-- Opening Marker --

/-- The decidable three-case majorant of `g_β` on `[U₁, U₂]`: `g_β(U₂)` if `g_β` increases there,
`g_β(U₁)` if it decreases, the decorrelated `3(U₁⁻⁴ − βU₂⁻⁷)` otherwise. [folklore] -/
def vpM (β U₁ U₂ : ℝ) : ℝ :=
  if 4 * U₂ ^ 3 ≤ 7 * β then vpG β U₂
  else if 7 * β ≤ 4 * U₁ ^ 3 then vpG β U₁ else 3 * ((U₁⁻¹) ^ 4 - β * (U₂⁻¹) ^ 7)

/-- **The majorant**: `g_β ≤ vpM β U₁ U₂` on `[U₁, U₂]` (`β ≥ 0`, `U₁ > 0`). [folklore] -/
theorem vp_G_le_M (β U₁ U₂ u : ℝ) (hβ : 0 ≤ β) (h0 : 0 < U₁) (hu : u ∈ Set.Icc U₁ U₂) :
    vpG β u ≤ vpM β U₁ U₂ := by
  have hu0 : 0 < u := by linarith [hu.1]
  unfold vpM
  split_ifs with h1 h2
  · exact vp_G_monotoneOn (β := β) h0 h1 ⟨hu.1, hu.2⟩ ⟨by linarith [hu.1, hu.2], le_rfl⟩ hu.2
  · exact vp_G_antitoneOn (β := β) (r := U₂) h0 h2 ⟨le_rfl, by linarith [hu.1, hu.2]⟩ ⟨hu.1, hu.2⟩ hu.1
  · unfold vpG
    have hU₂ : 0 < U₂ := by linarith [hu.1, hu.2]
    have h4 : (u⁻¹) ^ 4 ≤ (U₁⁻¹) ^ 4 :=
      pow_le_pow_left₀ (by positivity) (inv_anti₀ h0 hu.1) 4
    have h7 : (U₂⁻¹) ^ 7 ≤ (u⁻¹) ^ 7 :=
      pow_le_pow_left₀ (by positivity) (inv_anti₀ hu0 hu.2) 7
    nlinarith [mul_le_mul_of_nonneg_left h7 hβ]

/-! ## Differences of the scaled layer term -/

/-- `e_β(u₂) − e_β(u₁) ≥ (u₂ − u₁)·m` if `m ≤ g_β` on `[u₁, u₂]`. [folklore] -/
theorem vp_E_diff_ge {β u₁ u₂ m : ℝ} (h0 : 0 < u₁) (h12 : u₁ ≤ u₂)
    (hm : ∀ u ∈ Set.Icc u₁ u₂, m ≤ vpG β u) : (u₂ - u₁) * m ≤ vpE β u₂ - vpE β u₁ := by
  have hmono : MonotoneOn (fun u => vpE β u - m * u) (Set.Icc u₁ u₂) := by
    refine monotoneOn_of_hasDerivWithinAt_nonneg (convex_Icc u₁ u₂) (f' := fun u => vpG β u - m)
      ?_ ?_ ?_
    · intro u hu
      exact ((vp_hasDerivAt_E β u (by linarith [hu.1])).sub
        ((hasDerivAt_id u).const_mul m)).continuousAt.continuousWithinAt
    · intro u hu
      have hu' := interior_subset hu
      exact (((vp_hasDerivAt_E β u (by linarith [hu'.1])).sub
        ((hasDerivAt_id u).const_mul m)).congr_deriv (by simp)).hasDerivWithinAt
    · intro u hu
      have := hm u (interior_subset hu)
      linarith
  have := hmono ⟨le_rfl, h12⟩ ⟨h12, le_rfl⟩ h12
  simp only at this
  linarith

/-- `e_β(u₂) − e_β(u₁) ≤ (u₂ − u₁)·M` if `g_β ≤ M` on `[u₁, u₂]`. [folklore] -/
theorem vp_E_diff_le {β u₁ u₂ M : ℝ} (h0 : 0 < u₁) (h12 : u₁ ≤ u₂)
    (hM : ∀ u ∈ Set.Icc u₁ u₂, vpG β u ≤ M) : vpE β u₂ - vpE β u₁ ≤ (u₂ - u₁) * M := by
  have hanti : AntitoneOn (fun u => vpE β u - M * u) (Set.Icc u₁ u₂) := by
    refine antitoneOn_of_hasDerivWithinAt_nonpos (convex_Icc u₁ u₂) (f' := fun u => vpG β u - M)
      ?_ ?_ ?_
    · intro u hu
      exact ((vp_hasDerivAt_E β u (by linarith [hu.1])).sub
        ((hasDerivAt_id u).const_mul M)).continuousAt.continuousWithinAt
    · intro u hu
      have hu' := interior_subset hu
      exact (((vp_hasDerivAt_E β u (by linarith [hu'.1])).sub
        ((hasDerivAt_id u).const_mul M)).congr_deriv (by simp)).hasDerivWithinAt
    · intro u hu
      have := hM u (interior_subset hu)
      linarith
  have := hanti ⟨le_rfl, h12⟩ ⟨h12, le_rfl⟩ h12
  simp only at this
  linarith

/-- Monotonicity in `β`: the difference `e_β(u₂) − e_β(u₁)` (`u₁ ≤ u₂`) decreases with `β`. [folklore] -/
theorem vp_E_diff_mono_beta {β₀ β u₁ u₂ : ℝ} (h0 : 0 < u₁) (h12 : u₁ ≤ u₂) (hβ : β₀ ≤ β) :
    vpE β u₂ - vpE β u₁ ≤ vpE β₀ u₂ - vpE β₀ u₁ := by
  unfold vpE
  have hu₂ : 0 < u₂ := by linarith
  have h6 : (u₂⁻¹) ^ 6 ≤ (u₁⁻¹) ^ 6 := pow_le_pow_left₀ (by positivity) (inv_anti₀ h0 h12) 6
  nlinarith [mul_nonneg (sub_nonneg.2 hβ) (sub_nonneg.2 h6)]

/-! ## Per-site bounds -/

/-- The certified per-site coefficient for SHRINKING the height from `x b` to `(x − τ) b`, uniform in
`x ∈ [x₁, x₂]`: `min((2x₁−τ)m, (2x₂−τ)m)`, `m = min(g_β(P+(x₁−τ)²), g_β(P+x₂²))`. [folklore] -/
def vpCs (β P x₁ x₂ τ : ℝ) : ℝ :=
  min ((2 * x₁ - τ) * min (vpG β (P + (x₁ - τ) ^ 2)) (vpG β (P + x₂ ^ 2)))
    ((2 * x₂ - τ) * min (vpG β (P + (x₁ - τ) ^ 2)) (vpG β (P + x₂ ^ 2)))

/-- The certified per-site coefficient for EXPANDING the height from `x b` to `(x + τ) b`, uniform in
`x ∈ [x₁, x₂]`: `min(−(2x₁+τ)M, −(2x₂+τ)M)`, `M = vpM β (P+x₁²) (P+(x₂+τ)²)`. [folklore] -/
def vpCe (β P x₁ x₂ τ : ℝ) : ℝ :=
  min (-(2 * x₁ + τ) * vpM β (P + x₁ ^ 2) (P + (x₂ + τ) ^ 2))
    (-(2 * x₂ + τ) * vpM β (P + x₁ ^ 2) (P + (x₂ + τ) ^ 2))

/-- **Per-site bound, shrinking.** For `b > 0` with `b⁻⁶ ≤ β`, `P ≥ 0`, `0 < τ < x₁ ≤ x ≤ x₂`:
`(b⁻⁶/6)·τ·vpCs ≤ T(b²P + (xb)²) − T(b²P + ((x−τ)b)²)`. [folklore] -/
theorem vp_site_shrink (b β P x₁ x₂ τ x : ℝ) (hb : 0 < b) (hβ : (b⁻¹) ^ 6 ≤ β) (hP : 0 ≤ P)
    (hτ : 0 < τ) (hx₁ : τ < x₁) (h1 : x₁ ≤ x) (h2 : x ≤ x₂) :
    (b⁻¹) ^ 6 / 6 * (τ * vpCs β P x₁ x₂ τ) ≤ vpTerm b P (x * b) - vpTerm b P ((x - τ) * b) := by
  have hxτ : 0 < x - τ := by linarith
  have hU₁ : 0 < P + (x₁ - τ) ^ 2 := add_pos_of_nonneg_of_pos hP (pow_pos (by linarith) 2)
  have hx0 : 0 < x := by linarith
  have hu₁ : P + (x₁ - τ) ^ 2 ≤ P + (x - τ) ^ 2 := by nlinarith
  have hu₁₂ : P + (x - τ) ^ 2 ≤ P + x ^ 2 := by nlinarith
  have hu₂ : P + x ^ 2 ≤ P + x₂ ^ 2 := by nlinarith
  have hu₁0 : 0 < P + (x - τ) ^ 2 := by linarith
  rw [vp_term_scale b P x hb.ne' (by linarith), vp_term_scale b P (x - τ) hb.ne' (by linarith), ← mul_sub]
  refine mul_le_mul_of_nonneg_left ?_ (by positivity)
  set m := min (vpG β (P + (x₁ - τ) ^ 2)) (vpG β (P + x₂ ^ 2)) with hm_def
  have hm : ∀ u ∈ Set.Icc (P + (x - τ) ^ 2) (P + x ^ 2), m ≤ vpG β u := fun u hu =>
    vp_G_min_le β _ _ u hU₁ ⟨le_trans hu₁ hu.1, le_trans hu.2 hu₂⟩
  have hdiff := vp_E_diff_ge hu₁0 hu₁₂ hm
  have hmonoβ := vp_E_diff_mono_beta (β₀ := (b⁻¹) ^ 6) (β := β) hu₁0 hu₁₂ hβ
  have hgap : P + x ^ 2 - (P + (x - τ) ^ 2) = τ * (2 * x - τ) := by ring
  rw [hgap] at hdiff
  have hC : τ * vpCs β P x₁ x₂ τ ≤ τ * (2 * x - τ) * m := by
    rw [mul_assoc]
    refine mul_le_mul_of_nonneg_left ?_ hτ.le
    unfold vpCs
    rw [← hm_def]
    rcases le_or_gt 0 m with hm0 | hm0
    · exact (min_le_left _ _).trans (mul_le_mul_of_nonneg_right (by linarith) hm0)
    · exact (min_le_right _ _).trans (mul_le_mul_of_nonpos_right (by linarith) hm0.le)
  linarith

/-- **Per-site bound, expanding.** For `b > 0` with `0 ≤ β ≤ b⁻⁶`, `P ≥ 0`, `0 < τ`, `0 < x₁ ≤ x ≤ x₂`:
`(b⁻⁶/6)·τ·vpCe ≤ T(b²P + (xb)²) − T(b²P + ((x+τ)b)²)`. [folklore] -/
theorem vp_site_expand (b β P x₁ x₂ τ x : ℝ) (hb : 0 < b) (hβ0 : 0 ≤ β) (hβ : β ≤ (b⁻¹) ^ 6)
    (hP : 0 ≤ P) (hτ : 0 < τ) (hx₁ : 0 < x₁) (h1 : x₁ ≤ x) (h2 : x ≤ x₂) :
    (b⁻¹) ^ 6 / 6 * (τ * vpCe β P x₁ x₂ τ) ≤ vpTerm b P (x * b) - vpTerm b P ((x + τ) * b) := by
  have hU₁ : 0 < P + x₁ ^ 2 := add_pos_of_nonneg_of_pos hP (pow_pos hx₁ 2)
  have hx0 : 0 < x := by linarith
  have hu₁ : P + x₁ ^ 2 ≤ P + x ^ 2 := by nlinarith
  have hu₁₂ : P + x ^ 2 ≤ P + (x + τ) ^ 2 := by nlinarith
  have hu₂ : P + (x + τ) ^ 2 ≤ P + (x₂ + τ) ^ 2 := by nlinarith
  have hu₁0 : 0 < P + x ^ 2 := by linarith
  rw [vp_term_scale b P x hb.ne' (by linarith), vp_term_scale b P (x + τ) hb.ne' (by linarith), ← mul_sub]
  refine mul_le_mul_of_nonneg_left ?_ (by positivity)
  set M := vpM β (P + x₁ ^ 2) (P + (x₂ + τ) ^ 2) with hM_def
  have hM : ∀ u ∈ Set.Icc (P + x ^ 2) (P + (x + τ) ^ 2), vpG β u ≤ M := fun u hu =>
    vp_G_le_M β _ _ u hβ0 hU₁ ⟨le_trans hu₁ hu.1, le_trans hu.2 hu₂⟩
  have hdiff := vp_E_diff_le hu₁0 hu₁₂ hM
  have hmonoβ := vp_E_diff_mono_beta (β₀ := β) (β := (b⁻¹) ^ 6) hu₁0 hu₁₂ hβ
  have hgap : P + (x + τ) ^ 2 - (P + x ^ 2) = τ * (2 * x + τ) := by ring
  rw [hgap] at hdiff
  have hC : τ * vpCe β P x₁ x₂ τ ≤ -(τ * (2 * x + τ) * M) := by
    rw [show -(τ * (2 * x + τ) * M) = τ * (-(2 * x + τ) * M) by ring]
    refine mul_le_mul_of_nonneg_left ?_ hτ.le
    unfold vpCe
    rw [← hM_def]
    rcases le_or_gt 0 M with hM0 | hM0
    · refine (min_le_right _ _).trans ?_
      nlinarith
    · refine (min_le_left _ _).trans ?_
      nlinarith
  linarith

/-- **Crude per-site bound, expanding** (for the tails): `g_β ≤ 3u⁻⁴`, hence
`−(b⁻⁶/6)·τ(2x₂+τ)·3(P+x₁²)⁻⁴ ≤ T(b²P + (xb)²) − T(b²P + ((x+τ)b)²)`. [folklore] -/
theorem vp_site_expand_crude (b P x₁ x₂ τ x : ℝ) (hb : 0 < b) (hP : 0 ≤ P) (hτ : 0 < τ)
    (hx₁ : 0 < x₁) (h1 : x₁ ≤ x) (h2 : x ≤ x₂) :
    -((b⁻¹) ^ 6 / 6 * (τ * (2 * x₂ + τ) * (3 * ((P + x₁ ^ 2)⁻¹) ^ 4))) ≤
      vpTerm b P (x * b) - vpTerm b P ((x + τ) * b) := by
  have hU₁ : 0 < P + x₁ ^ 2 := add_pos_of_nonneg_of_pos hP (pow_pos hx₁ 2)
  have hx0 : 0 < x := by linarith
  have hu₁ : P + x₁ ^ 2 ≤ P + x ^ 2 := by nlinarith
  have hu₁₂ : P + x ^ 2 ≤ P + (x + τ) ^ 2 := by nlinarith
  have hu₁0 : 0 < P + x ^ 2 := by linarith
  rw [vp_term_scale b P x hb.ne' (by linarith), vp_term_scale b P (x + τ) hb.ne' (by linarith), ← mul_sub,
    ← mul_neg]
  refine mul_le_mul_of_nonneg_left ?_ (by positivity)
  set M := 3 * ((P + x₁ ^ 2)⁻¹) ^ 4 with hM_def
  have hM0 : 0 ≤ M := by positivity
  have hM : ∀ u ∈ Set.Icc (P + x ^ 2) (P + (x + τ) ^ 2), vpG ((b⁻¹) ^ 6) u ≤ M := by
    intro u hu
    have hu0 : 0 < u := by linarith [hu.1]
    unfold vpG
    have h4 : (u⁻¹) ^ 4 ≤ ((P + x₁ ^ 2)⁻¹) ^ 4 :=
      pow_le_pow_left₀ (by positivity) (inv_anti₀ hU₁ (le_trans hu₁ hu.1)) 4
    have h7 : 0 ≤ (b⁻¹) ^ 6 * (u⁻¹) ^ 7 := by positivity
    rw [hM_def]
    linarith
  have hdiff := vp_E_diff_le hu₁0 hu₁₂ hM
  have hgap : P + (x + τ) ^ 2 - (P + x ^ 2) = τ * (2 * x + τ) := by ring
  rw [hgap] at hdiff
  have : τ * (2 * x + τ) * M ≤ τ * (2 * x₂ + τ) * M := by
    apply mul_le_mul_of_nonneg_right _ hM0
    exact mul_le_mul_of_nonneg_left (by linarith) hτ.le
  linarith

-- Closing Marker --

§ **Assigned task**:
Only the number is wanted: count the lines of the records that hold the word "vpTerm".

§ **Task output**:
3